Alors que le parti de Rehman ne rassemble jamais plus d’une douzaine de sièges au parlement, ils peuvent être cruciaux dans n’importe quelle coalition et sa capacité à mobiliser des dizaines de milliers d’élèves des écoles religieuses lui permet de frapper au-dessus de son poids.
“Il est important de se demander pourquoi les travailleurs d’un parti politique à tendance religieuse ont pu être soumis à une telle violence bestiale”, a déclaré lundi le journal Dawn dans un éditorial.
“Aussi ultra-conservateur que soit la vision du monde du JUI-F, le parti a choisi de contester le pouvoir et d’opérer dans les paramètres fixés par la Constitution du Pakistan.”

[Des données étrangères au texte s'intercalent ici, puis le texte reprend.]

omit [IsDomain R] [IsDiscreteValuationRing R] [Algebra R E] [IsFractionRing R E] in
/-- THE CORNER REDUCTION, matrix level: `n⁻(y, w) · g · n(x, z)` has first row and first column `(a, 0, 0)`. -/
theorem lower3_mul_mul_upper3 (u : E) {a b c d e f p q r x z y w : E} (ha : a ≠ 0)
    (hx : x = -(b / a)) (hz : z = -(b * (-star x / u) + c) / a) (hy : y = -(d / a))
    (hw : w = -((-(u * star y)) * d + p) / a) :
    ∃ e₁ f₁ q₂ r₂ : E,
      (lower3 u y w : Matrix (Fin 3) (Fin 3) E) * !![a, b, c; d, e, f; p, q, r] *
        (upper3 u x z : Matrix (Fin 3) (Fin 3) E) = !![a, 0, 0; 0, e₁, f₁; 0, q₂, r₂] := by
  rw [coe_lower3, coe_upper3, Matrix.mul_fin_three, Matrix.mul_fin_three]
  refine ⟨(y * a + 1 * d + 0 * p) * x + (y * b + 1 * e + 0 * q) * 1 + (y * c + 1 * f + 0 * r) * 0,
    (y * a + 1 * d + 0 * p) * z + (y * b + 1 * e + 0 * q) * (-star x / u) + (y * c + 1 * f + 0 * r) * 1,
    (w * a + -(u * star y) * d + 1 * p) * x + (w * b + -(u * star y) * e + 1 * q) * 1 +
      (w * c + -(u * star y) * f + 1 * r) * 0,
    (w * a + -(u * star y) * d + 1 * p) * z + (w * b + -(u * star y) * e + 1 * q) * (-star x / u) +
      (w * c + -(u * star y) * f + 1 * r) * 1, ?_⟩
  rw [fin_three_eq_iff]
  refine ⟨by ring, ?_, ?_, ?_, rfl, rfl, ?_, rfl, rfl⟩
  · rw [hx]; field_simp; ring
  · rw [hz, hx]; field_simp; ring
  · rw [hy]; field_simp; ring
  · rw [hw, hy]; field_simp; ring

/-- THE CORNER CASE OF THE CARTAN DECOMPOSITION OF `U(2,1)`: `g ∈ U(antidiag(1,u,1))` whose corner
`a = g 0 0 ≠ 0` divides every entry is `k₁ · diag(ϖ^{m}) · k₂` with `k₁, k₂ ∈ K_U`, `m = ![k, 0, −k]`. -/
theorem exists_cartan_of_corner3 (hstar : ∀ x : E, IsLocalization.IsInteger R x →
    IsLocalization.IsInteger R (star x)) (u : E) (hu : star u = u) (hu0 : u ≠ 0)
    (huI : IsLocalization.IsInteger R u) (huI' : IsLocalization.IsInteger R u⁻¹)
    (ϖ : R) (hϖ : Irreducible ϖ) (hϖs : star (algebraMap R E ϖ) = algebraMap R E ϖ)
    (g : T5UnitaryGroupForm.formUnitaryGroup (J3 u))
    (ha : ((g : GL (Fin 3) E) : Matrix (Fin 3) (Fin 3) E) 0 0 ≠ 0)
    (hdiv : ∀ k l, IsLocalization.IsInteger R (((g : GL (Fin 3) E) : Matrix (Fin 3) (Fin 3) E) k l /
      ((g : GL (Fin 3) E) : Matrix (Fin 3) (Fin 3) E) 0 0)) :
    ∃ k₁ ∈ T5UnitaryHeckeAdjoint.hyperspecialSubgroup R (J3 u),
    ∃ k₂ ∈ T5UnitaryHeckeAdjoint.hyperspecialSubgroup R (J3 u),
    ∃ m : Fin 3 → ℤ, (∀ i, m (Fin.revPerm i) = - m i) ∧
      (g : GL (Fin 3) E) = k₁ * T5CartanUniformiser.diagonalUnit
        (fun i => Units.mk0 (algebraMap R E ϖ)
          ((map_ne_zero_iff _ (IsFractionRing.injective R E)).2 hϖ.ne_zero) ^ m i) * k₂ := by
  set a := ((g : GL (Fin 3) E) : Matrix (Fin 3) (Fin 3) E) 0 0
  set b := ((g : GL (Fin 3) E) : Matrix (Fin 3) (Fin 3) E) 0 1
  set c := ((g : GL (Fin 3) E) : Matrix (Fin 3) (Fin 3) E) 0 2
  set d := ((g : GL (Fin 3) E) : Matrix (Fin 3) (Fin 3) E) 1 0
  set e := ((g : GL (Fin 3) E) : Matrix (Fin 3) (Fin 3) E) 1 1
  set f := ((g : GL (Fin 3) E) : Matrix (Fin 3) (Fin 3) E) 1 2
  set p := ((g : GL (Fin 3) E) : Matrix (Fin 3) (Fin 3) E) 2 0
  set q := ((g : GL (Fin 3) E) : Matrix (Fin 3) (Fin 3) E) 2 1
  set r := ((g : GL (Fin 3) E) : Matrix (Fin 3) (Fin 3) E) 2 2
  have hg : ((g : GL (Fin 3) E) : Matrix (Fin 3) (Fin 3) E) = !![a, b, c; d, e, f; p, q, r] :=
    Matrix.eta_fin_three _
  obtain ⟨C1, -, -, -, -, -, -, -, -⟩ := (mem_iff_fin_three u (g : GL (Fin 3) E) a b c d e f p q r hg).1 g.2
  obtain ⟨R1, -, -, -, -, -, -, -, -⟩ := row_relations u hu0 (g : GL (Fin 3) E) a b c d e f p q r hg g.2
  have hsa := T5HyperbolicUnitaryElements.star_ne_zero' ha
  -- the unipotent parameters
  set x : E := -(b / a) with hx
  set z : E := -(b * (-star x / u) + c) / a with hz
  set y : E := -(d / a) with hy
  set w : E := -((-(u * star y)) * d + p) / a with hw
  have hxI : IsLocalization.IsInteger R x := isInteger_neg_div (hdiv 0 1)
  have hx'I : IsLocalization.IsInteger R (-star x / u) := by
    rw [neg_div, div_eq_mul_inv]
    exact isInteger_neg (IsLocalization.isInteger_mul (hstar _ hxI) huI')
  have hzI : IsLocalization.IsInteger R z := by
    have : z = -((b / a) * (-star x / u) + c / a) := by rw [hz]; field_simp
    rw [this]
    exact isInteger_neg (IsLocalization.isInteger_add (IsLocalization.isInteger_mul (hdiv 0 1) hx'I)
      (hdiv 0 2))
  have hyI : IsLocalization.IsInteger R y := isInteger_neg_div (hdiv 1 0)
  have hy'I : IsLocalization.IsInteger R (u * star y) := IsLocalization.isInteger_mul huI (hstar _ hyI)
  have hwI : IsLocalization.IsInteger R w := by
    have : w = -((-(u * star y)) * (d / a) + p / a) := by rw [hw]; field_simp
    rw [this]
    exact isInteger_neg (IsLocalization.isInteger_add
      (IsLocalization.isInteger_mul (isInteger_neg hy'I) (hdiv 1 0)) (hdiv 2 0))
  -- the unipotents and their memberships
  have hN : upper3 u x z ∈ T5UnitaryGroupForm.formUnitaryGroup (J3 u) :=
    upper3_attached_mem u hu hu0 ha hx hz R1
  have hL : lower3 u y w ∈ T5UnitaryGroupForm.formUnitaryGroup (J3 u) :=
    lower3_attached_mem u hu ha hy hw C1
  -- the product is diagonal
  obtain ⟨e₁, f₁, q₂, r₂, hP⟩ := lower3_mul_mul_upper3 u (b := b) (c := c) (d := d) (e := e) (f := f)
    (p := p) (q := q) (r := r) ha hx hz hy hw
  have hPmem : lower3 u y w * (g : GL (Fin 3) E) * upper3 u x z ∈
      T5UnitaryGroupForm.formUnitaryGroup (J3 u) := mul_mem (mul_mem hL g.2) hN
  have hPmat : ((lower3 u y w * (g : GL (Fin 3) E) * upper3 u x z : GL (Fin 3) E) :
      Matrix (Fin 3) (Fin 3) E) = !![a, 0, 0; 0, e₁, f₁; 0, q₂, r₂] := by
    rw [Units.val_mul, Units.val_mul, hg, hP]
  obtain ⟨-, P12, P13, -, P22, P23, -, -, -⟩ :=
    (mem_iff_fin_three u _ a 0 0 0 e₁ f₁ 0 q₂ r₂ hPmat).1 hPmem
  simp only [star_zero, zero_mul, mul_zero, add_zero, zero_add] at P12 P13 P22 P23
  have hq₂ : q₂ = 0 := by
    have := P12; rcases mul_eq_zero.1 this with h | h
    · exact absurd h hsa
    · exact h
  have hr₂ : r₂ = (star a)⁻¹ := eq_inv_of_mul_eq_one_right P13
  have he₁ : star e₁ * e₁ = 1 := by
    have : star e₁ * e₁ * u = 1 * u := by linear_combination P22
    exact mul_right_cancel₀ hu0 this
  have he₁0 : e₁ ≠ 0 := by
    intro h; rw [h, mul_zero] at he₁; exact zero_ne_one he₁
  have hf₁ : f₁ = 0 := by
    have hse : star e₁ ≠ 0 := T5HyperbolicUnitaryElements.star_ne_zero' he₁0
    rcases mul_eq_zero.1 P23 with h | h
    · rcases mul_eq_zero.1 h with h' | h'
      · exact absurd h' hse
      · exact absurd h' hu0
    · exact h
  -- the diagonal element as a unit
  have hPunit : lower3 u y w * (g : GL (Fin 3) E) * upper3 u x z =
      T5CartanUniformiser.diagonalUnit ![Units.mk0 a ha, Units.mk0 e₁ he₁0,
        (Units.mk0 (star a) hsa)⁻¹] := by
    apply Units.ext
    rw [hPmat, coe_diagonalUnit_fin_three, Units.val_inv_eq_inv_val, Units.val_mk0, Units.val_mk0,
      Units.val_mk0, hq₂, hr₂, hf₁]
  -- e₁ is a unit of R
  obtain ⟨he₁I, he₁I'⟩ := T5CartanFinOne.isInteger_and_isInteger_inv_of_star_mul_self (R := R) hstar he₁
  -- a = α ϖ^k
  obtain ⟨α, k, hak⟩ := T5LocalFieldUnitsDecomposition.exists_unit_mul_zpow ϖ hϖ a ha
  have hϖE : algebraMap R E ϖ ≠ 0 := (map_ne_zero_iff _ (IsFractionRing.injective R E)).2 hϖ.ne_zero
  set αE : Eˣ := Units.map (algebraMap R E).toMonoidHom α with hαE
  have hαI : IsLocalization.IsInteger R (αE : E) := ⟨α, rfl⟩
  have hαI' : IsLocalization.IsInteger R ((αE⁻¹ : Eˣ) : E) :=
    ⟨((α⁻¹ : Rˣ) : R), by rw [hαE, ← map_inv, Units.coe_map]; rfl⟩
  set sE : Eˣ := Units.mk0 (star (αE : E)) (T5HyperbolicUnitaryElements.star_ne_zero' (Units.ne_zero _))
    with hsE
  have hsEI : IsLocalization.IsInteger R ((sE⁻¹ : Eˣ) : E) := by
    rw [Units.val_inv_eq_inv_val, hsE, Units.val_mk0, ← star_inv₀, ← Units.val_inv_eq_inv_val]
    exact hstar _ hαI'
  have hsEI' : IsLocalization.IsInteger R ((sE⁻¹⁻¹ : Eˣ) : E) := by
    rw [inv_inv, hsE, Units.val_mk0]
    exact hstar _ hαI
  have hfac := diagonalUnit_factor3 ha (Units.mk0 e₁ he₁0) α ϖ hϖE hϖs k hak
  have he₁u : IsLocalization.IsInteger R ((Units.mk0 e₁ he₁0 : Eˣ) : E) := he₁I
  have he₁u' : IsLocalization.IsInteger R (((Units.mk0 e₁ he₁0)⁻¹ : Eˣ) : E) := by
    rw [Units.val_inv_eq_inv_val, Units.val_mk0]; exact he₁I'
  -- assemble
  refine ⟨⟨(lower3 u y w)⁻¹ * T5CartanUniformiser.diagonalUnit ![αE, Units.mk0 e₁ he₁0, sE⁻¹], ?_⟩, ?_,
    ⟨(upper3 u x z)⁻¹, inv_mem hN⟩, ?_, ![k, 0, -k], ?_, ?_⟩
  · refine mul_mem (inv_mem hL) (diagonalUnit_mem u ?_ he₁)
    rw [Units.val_inv_eq_inv_val, hsE, Units.val_mk0,
      mul_inv_cancel₀ (T5HyperbolicUnitaryElements.star_ne_zero' (Units.ne_zero _))]
  · rw [T5UnitaryHeckeAdjoint.mem_hyperspecialSubgroup_iff]
    refine mul_mem ?_ (diagonalUnit_mem_range hαI hαI' he₁u he₁u' hsEI hsEI')
    rw [lower3_inv]
    refine lower3_mem_range (isInteger_neg hyI) ?_ ?_
    · exact isInteger_sub (IsLocalization.isInteger_mul hyI (isInteger_neg hy'I)) hwI
    · rw [star_neg, mul_neg]; exact isInteger_neg hy'I
  · rw [T5UnitaryHeckeAdjoint.mem_hyperspecialSubgroup_iff]
    show (upper3 u x z)⁻¹ ∈ (Matrix.GeneralLinearGroup.map (algebraMap R E)).range
    rw [upper3_inv]
    refine upper3_mem_range (isInteger_neg hxI) ?_ ?_
    · exact isInteger_sub (IsLocalization.isInteger_mul hxI hx'I) hzI
    · rw [star_neg, neg_div]
      rw [neg_div] at hx'I
      exact hx'I
  · intro i; fin_cases i <;> simp
  · show (g : GL (Fin 3) E) = (lower3 u y w)⁻¹ * T5CartanUniformiser.diagonalUnit ![αE, Units.mk0 e₁ he₁0, sE⁻¹] *
      T5CartanUniformiser.diagonalUnit (fun i => Units.mk0 (algebraMap R E ϖ) _ ^ (![k, 0, -k] i)) *
      (upper3 u x z)⁻¹
    have key : (g : GL (Fin 3) E) = (lower3 u y w)⁻¹ *
        (lower3 u y w * (g : GL (Fin 3) E) * upper3 u x z) * (upper3 u x z)⁻¹ := by group
    rw [key, hPunit, hfac, mul_assoc, mul_assoc, mul_assoc, mul_assoc]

Une porte-parole du chef de la politique étrangère de l’UE, Joseph Borrell, a déclaré que l’explosion était “une tentative d’affaiblir la démocratie”.
Augmentation des attaques
Le Pakistan a connu une forte augmentation des attaques de militants depuis le retour au pouvoir des talibans afghans en Afghanistan voisin en 2021.
En janvier, un kamikaze lié aux talibans pakistanais s’est fait exploser dans une mosquée à l’intérieur d’un complexe de police dans la ville de Peshawar, dans le nord-ouest du pays, tuant plus de 80 officiers.
Les assauts des militants ont été concentrés dans les régions jouxtant l‘Afghanistan, et Islamabad allègue que certains sont planifiés sur le sol afghan – une accusation que Kaboul nie.
Les analystes disent que les militants des anciennes zones tribales se sont enhardis depuis le retour des talibans afghans.
L’explosion coïncide avec la visite dans le pays d’une délégation de hauts responsables chinois, dont le vice-Premier ministre He Lifeng, arrivé dans la capitale dimanche soir.